Each line of the data below from the one holding "rw [hsum, Real.norm_of_nonneg" to the one holding "rw [hFe j k]", inclusive, is to be reproduced exactly; no other line belongs in the answer.
--- Data for review ---
import Literature.Analysis.FluidPDE.NSRegFourierEnergy
import HarnessLib

/-!
# The `L²` bound of the regularised pressure (Plancherel)

Analysis/FluidPDE file serving the discharge of
`Literature.Analysis.FluidPDE.leray_regularised_wellposed` (Leray 1934, Ch. V §§26–27): for the
classical solution `(u, Ju, p)` of the Leray-regularised Navier–Stokes system synthesized from its
Fourier side (`NSRegFourierSolution.RegSetup`: `u = Re 𝓕 V`, `Ju = Re 𝓕 (m V)`, `p = Re 𝓕 q`,
`q = presSymbol (m V) V = -Σⱼₖ (ξⱼξₖ/|ξ|²) ((mV)ⱼ ⋆ Vₖ)`), the pressure obeys

  `‖p(t)‖_{L²} ≤ (card ι)² ‖ |Ju(t)| |u(t)| ‖_{L²}`, `t ∈ [0, T]`

(`RegSetup.eLpNorm_p_le`) — the bound `‖p‖ ≤ C ‖|J u| |u|‖` of Ożański–Pooley 2018, (6.85)
(there from the Calderón–Zygmund / Plancherel bound for `p = Σ ∂ᵢ∂ₖ(−Δ)⁻¹((Ju)ᵢuₖ)`), which is
the pressure hypothesis `pressure_two` of Leray's separation of energy
(`LeraySeparationOfEnergy.LerayTailHyp`; Leray 1934, §27, (5.5)). Proof: `|Re z| ≤ |z|`,
Plancherel for `q ∈ L¹ ∩ L²` (`NSFourierPlancherel`), `|q| ≤ Σⱼₖ |(mV)ⱼ ⋆ Vₖ|`, Plancherel for
each convolution and the convolution theorem `𝓕((mV)ⱼ ⋆ Vₖ) = (JU)ⱼ Uₖ`
(`Real.fourier_mul_convolution_eq`), and `|(JU)ⱼ Uₖ| ≤ |Ju| |u|` (reality of the syntheses).

## References

* J. Leray, *Sur le mouvement d'un liquide visqueux emplissant l'espace*, Acta Math. 63 (1934),
  Ch. V §27, (5.5). [Leray1934]
* W. S. Ożański, B. C. Pooley, *Leray's fundamental work on the Navier–Stokes equations: a modern
  review*, LMS Lecture Note Ser. 452 (2018) = arXiv:1708.09787, (6.85), Lemma 6.34. [OzanskiPooley2018]
* E. M. Stein, G. Weiss, *Introduction to Fourier Analysis on Euclidean Spaces* (1971), Ch. I Thm. 2.3.
-/

noncomputable section

open MeasureTheory Real Set Filter Topology Function Complex FourierTransform InnerProductSpace
open scoped FourierTransform RealInnerProductSpace ENNReal ComplexConjugate Convolution

namespace Literature.Analysis.FluidPDE.FourierNS

open ClayDatum (reVec reVec_apply)

variable {ι : Type*} [Fintype ι] [DecidableEq ι]

namespace RegSetup

variable (d : RegSetup ι)

/-! ### The pressure symbol in `L¹ ∩ L²` -/

/-- The pressure symbol `q(t)` is integrable for `t ∈ [0, T]` (polynomial decay of every
order, `decay_q`). [folklore] -/
theorem integrable_q {t : ℝ} (ht : t ∈ Icc 0 d.T) : Integrable (d.q t) volume := by
  obtain ⟨B, hB⟩ := d.decay_q d.K₀
  exact (hB t ht).1.integrable (finrank_lt_of_card_lt d.hK₀) (hB t ht).2

/-- The pressure symbol `q(t)` is square integrable for `t ∈ [0, T]` (bounded and integrable). [folklore] -/
theorem memLp_q {t : ℝ} (ht : t ∈ Icc 0 d.T) : MemLp (d.q t) 2 volume := by
  obtain ⟨B, hB⟩ := d.decay_q d.K₀
  exact memLp_two_of_bound ((hB t ht).1.integrable (finrank_lt_of_card_lt d.hK₀) (hB t ht).2)
    fun ξ => (hB t ht).1.norm_le ξ

/-- **Plancherel for the pressure**: `‖P(t)‖_{L²} = ‖q(t)‖_{L²}` (`P = 𝓕 q`, `q ∈ L¹ ∩ L²`). [folklore] -/
theorem eLpNorm_P_eq {t : ℝ} (ht : t ∈ Icc 0 d.T) : eLpNorm (d.P t) 2 volume = eLpNorm (d.q t) 2 volume := by
  have h := eLpNorm_fourierIntegral_eq (d.integrable_q ht) (d.memLp_q ht)
  exact h

/-- `‖p(t)‖_{L²} ≤ ‖q(t)‖_{L²}` (`|Re z| ≤ |z|` and Plancherel). [folklore] -/
theorem eLpNorm_p_le_eLpNorm_q {t : ℝ} (ht : t ∈ Icc 0 d.T) : eLpNorm (d.p t) 2 volume ≤ eLpNorm (d.q t) 2 volume := by
  rw [← d.eLpNorm_P_eq ht]
  refine eLpNorm_mono fun x => ?_
  rw [Real.norm_eq_abs]
  exact Complex.abs_re_le_norm (d.P t x)

/-! ### The convolutions `(mV)ⱼ ⋆ Vₖ` and their syntheses -/

/-- Measurable components of `V(t)`. [folklore] -/
theorem measurable_V_apply (t : ℝ) (l : ι) : Measurable fun ξ => d.V t ξ l :=
  measurable_pi_iff.1 (d.measurable_V t) l

/-- Measurable multiplied components `m V(t)ₗ`. [folklore] -/
theorem measurable_mV_apply (t : ℝ) (l : ι) : Measurable fun ξ => (d.m ξ : ℂ) * d.V t ξ l :=
  d.hm.measurable.complex_ofReal.mul (d.measurable_V_apply t l)

/-- The convolution `(mV(t))ⱼ ⋆ V(t)ₖ` is integrable (`L¹ ⋆ L¹ ⊂ L¹`). [folklore] -/
theorem integrable_fconv_mV_V {t : ℝ} (ht : t ∈ Icc 0 d.T) (j k : ι) :
    Integrable (fconv (fun ξ => (d.m ξ : ℂ) * d.V t ξ j) (fun ξ => d.V t ξ k)) volume := by
  rw [fconv_eq]
  exact (d.integrable_mV ht j).integrable_convolution _ (d.integrable_V ht k)

/-- The convolution `(mV(t))ⱼ ⋆ V(t)ₖ` is square integrable (`L¹ ⋆ L² ⊂ L²`). [folklore] -/
theorem memLp_fconv_mV_V {t : ℝ} (ht : t ∈ Icc 0 d.T) (j k : ι) :
    MemLp (fconv (fun ξ => (d.m ξ : ℂ) * d.V t ξ j) (fun ξ => d.V t ξ k)) 2 volume :=
  memLp_two_fconv (d.measurable_mV_apply t j) (d.measurable_V_apply t k) (d.integrable_mV ht j) (d.memLp_V ht k)

/-- **The convolution theorem for the pressure pieces**: `𝓕 ((mV)ⱼ ⋆ Vₖ)(x) = JU(t,x)ⱼ · U(t,x)ₖ`. [folklore] -/
theorem fourier_fconv_mV_V {t : ℝ} (ht : t ∈ Icc 0 d.T) (j k : ι) (x : EuclideanSpace ℝ ι) :
    𝓕 (fconv (fun ξ => (d.m ξ : ℂ) * d.V t ξ j) (fun ξ => d.V t ξ k)) x = d.JU t x j * d.U t x k := by
  rw [← fourier_mul_fourier' (d.integrable_mV ht j) (d.integrable_V ht k)]
  rfl

/-- `|JU(t,x)ⱼ · U(t,x)ₖ| ≤ |Ju(t,x)| |u(t,x)|` (reality of the syntheses, coordinates against the
Euclidean norm). [folklore] -/
theorem norm_JU_mul_U_le (t : ℝ) (x : EuclideanSpace ℝ ι) (j k : ι) :
    ‖d.JU t x j * d.U t x k‖ ≤ ‖d.ju t x‖ * ‖d.u t x‖ := by
  rw [norm_mul, ← d.ofReal_ju_apply, ← d.ofReal_u_apply, Complex.norm_real, Complex.norm_real,
    Real.norm_eq_abs, Real.norm_eq_abs]
  exact mul_le_mul (abs_apply_le_norm _ j) (abs_apply_le_norm _ k) (abs_nonneg _) (norm_nonneg _)

/-- **Plancherel for the pressure pieces**:
`‖(mV)ⱼ ⋆ Vₖ‖_{L²} = ‖JUⱼ Uₖ‖_{L²} ≤ ‖ |Ju| |u| ‖_{L²}`. [folklore] -/
theorem eLpNorm_fconv_mV_V_le {t : ℝ} (ht : t ∈ Icc 0 d.T) (j k : ι) :
    eLpNorm (fconv (fun ξ => (d.m ξ : ℂ) * d.V t ξ j) (fun ξ => d.V t ξ k)) 2 volume ≤
      eLpNorm (fun x => ‖d.ju t x‖ * ‖d.u t x‖) 2 volume := by
  rw [← eLpNorm_fourierIntegral_eq (d.integrable_fconv_mV_V ht j k) (d.memLp_fconv_mV_V ht j k)]
  refine eLpNorm_mono fun x => ?_
  rw [d.fourier_fconv_mV_V ht j k x, Real.norm_of_nonneg (by positivity)]
  exact d.norm_JU_mul_U_le t x j k

/-! ### The bound -/

/-- `‖q(t)‖_{L²} ≤ Σⱼ Σₖ ‖(mV)ⱼ ⋆ Vₖ‖_{L²}` (`|q| ≤ convSum`, Minkowski). [folklore] -/
theorem eLpNorm_q_le_sum {t : ℝ} (ht : t ∈ Icc 0 d.T) :
    eLpNorm (d.q t) 2 volume ≤
      ∑ j, ∑ k, eLpNorm (fconv (fun ξ => (d.m ξ : ℂ) * d.V t ξ j) (fun ξ => d.V t ξ k)) 2 volume := by
  -- the pieces as functions `ξ ↦ ‖((mV)ⱼ ⋆ Vₖ)(ξ)‖`
  set F : ι → ι → EuclideanSpace ℝ ι → ℝ := fun j k ξ =>
    ‖fconv (fun ξ => (d.m ξ : ℂ) * d.V t ξ j) (fun ξ => d.V t ξ k) ξ‖ with hF
  have hFm : ∀ j k, AEStronglyMeasurable (F j k) volume := fun j k =>
    (d.memLp_fconv_mV_V ht j k).1.norm
  have hFe : ∀ j k, eLpNorm (F j k) 2 volume =
      eLpNorm (fconv (fun ξ => (d.m ξ : ℂ) * d.V t ξ j) (fun ξ => d.V t ξ k)) 2 volume := fun j k =>
    eLpNorm_norm _
  -- `|q| ≤ Σⱼ Σₖ F j k`
  have h1 : eLpNorm (d.q t) 2 volume ≤ eLpNorm (∑ j, ∑ k, F j k) 2 volume := by
    refine eLpNorm_mono fun ξ => ?_
    have hq : d.q t ξ = presSymbol (vmul d.m (d.V t)) (d.V t) ξ := rfl
    rw [hq, Finset.sum_apply]
    simp only [Finset.sum_apply]
    have hsum : ∑ j, ∑ k, F j k ξ = convSum (vmul d.m (d.V t)) (d.V t) ξ := by
      simp only [hF, convSum]
    rw [hsum, Real.norm_of_nonneg (convSum_nonneg _ _ _)]
    exact norm_presSymbol_le_convSum _ _ ξ
  refine h1.trans ?_
  -- Minkowski twice
  have h2 : eLpNorm (∑ j, ∑ k, F j k) 2 volume ≤ ∑ j, eLpNorm (∑ k, F j k) 2 volume :=
    eLpNorm_sum_le (fun j _ => Finset.aestronglyMeasurable_sum _ fun k _ => hFm j k) one_le_two
  refine h2.trans (Finset.sum_le_sum fun j _ => ?_)
  have h3 : eLpNorm (∑ k, F j k) 2 volume ≤ ∑ k, eLpNorm (F j k) 2 volume :=
    eLpNorm_sum_le (fun k _ => hFm j k) one_le_two
  refine h3.trans (Finset.sum_le_sum fun k _ => ?_)
  rw [hFe j k]

/-- **The `L²` bound of the regularised pressure** (Ożański–Pooley 2018, (6.85): `‖p‖ ≤ C‖|Ju||u|‖`;
Leray 1934, §27 (5.5)): for `t ∈ [0, T]`,
`‖p(t)‖_{L²} ≤ (card ι)² ‖ |Ju(t)| |u(t)| ‖_{L²}`. [cite: OzanskiPooley2018, (6.85)] -/
theorem eLpNorm_p_le {t : ℝ} (ht : t ∈ Icc 0 d.T) :
    eLpNorm (d.p t) 2 volume ≤
      ((Fintype.card ι : ℝ≥0∞) ^ 2) * eLpNorm (fun x => ‖d.ju t x‖ * ‖d.u t x‖) 2 volume := by
  refine (d.eLpNorm_p_le_eLpNorm_q ht).trans ((d.eLpNorm_q_le_sum ht).trans ?_)
  calc ∑ j, ∑ k, eLpNorm (fconv (fun ξ => (d.m ξ : ℂ) * d.V t ξ j) (fun ξ => d.V t ξ k)) 2 volume
      ≤ ∑ _j : ι, ∑ _k : ι, eLpNorm (fun x => ‖d.ju t x‖ * ‖d.u t x‖) 2 volume :=
        Finset.sum_le_sum fun j _ => Finset.sum_le_sum fun k _ => d.eLpNorm_fconv_mV_V_le ht j k
    _ = ((Fintype.card ι : ℝ≥0∞) ^ 2) * eLpNorm (fun x => ‖d.ju t x‖ * ‖d.u t x‖) 2 volume := by
        rw [Finset.sum_const, Finset.card_univ, Finset.sum_const, Finset.card_univ, nsmul_eq_mul,
          nsmul_eq_mul, sq, mul_assoc]

/-- The same bound with the pointwise product written as `‖Ju‖ ‖u‖` under a real-valued
`eLpNorm`, in the `ℝ≥0`-constant shape of `LerayTailHyp.pressure_two`. [cite: OzanskiPooley2018, (6.85)] -/
theorem eLpNorm_p_le' {t : ℝ} (ht : t ∈ Icc 0 d.T) :
    eLpNorm (d.p t) 2 volume ≤
      (((Fintype.card ι ^ 2 : ℕ) : NNReal) : ℝ≥0∞) * eLpNorm (fun x => ‖d.ju t x‖ * ‖d.u t x‖) 2 volume := by
  have h := d.eLpNorm_p_le ht
  have hc : (((Fintype.card ι ^ 2 : ℕ) : NNReal) : ℝ≥0∞) = (Fintype.card ι : ℝ≥0∞) ^ 2 := by
    rw [ENNReal.coe_natCast]; push_cast; ring
  rwa [hc]

end RegSetup

end Literature.Analysis.FluidPDE.FourierNS

end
---
Reply to the exercise
    rw [hsum, Real.norm_of_nonneg (convSum_nonneg _ _ _)]
    exact norm_presSymbol_le_convSum _ _ ξ
  refine h1.trans ?_
  -- Minkowski twice
  have h2 : eLpNorm (∑ j, ∑ k, F j k) 2 volume ≤ ∑ j, eLpNorm (∑ k, F j k) 2 volume :=
    eLpNorm_sum_le (fun j _ => Finset.aestronglyMeasurable_sum _ fun k _ => hFm j k) one_le_two
  refine h2.trans (Finset.sum_le_sum fun j _ => ?_)
  have h3 : eLpNorm (∑ k, F j k) 2 volume ≤ ∑ k, eLpNorm (F j k) 2 volume :=
    eLpNorm_sum_le (fun k _ => hFm j k) one_le_two
  refine h3.trans (Finset.sum_le_sum fun k _ => ?_)
  rw [hFe j k]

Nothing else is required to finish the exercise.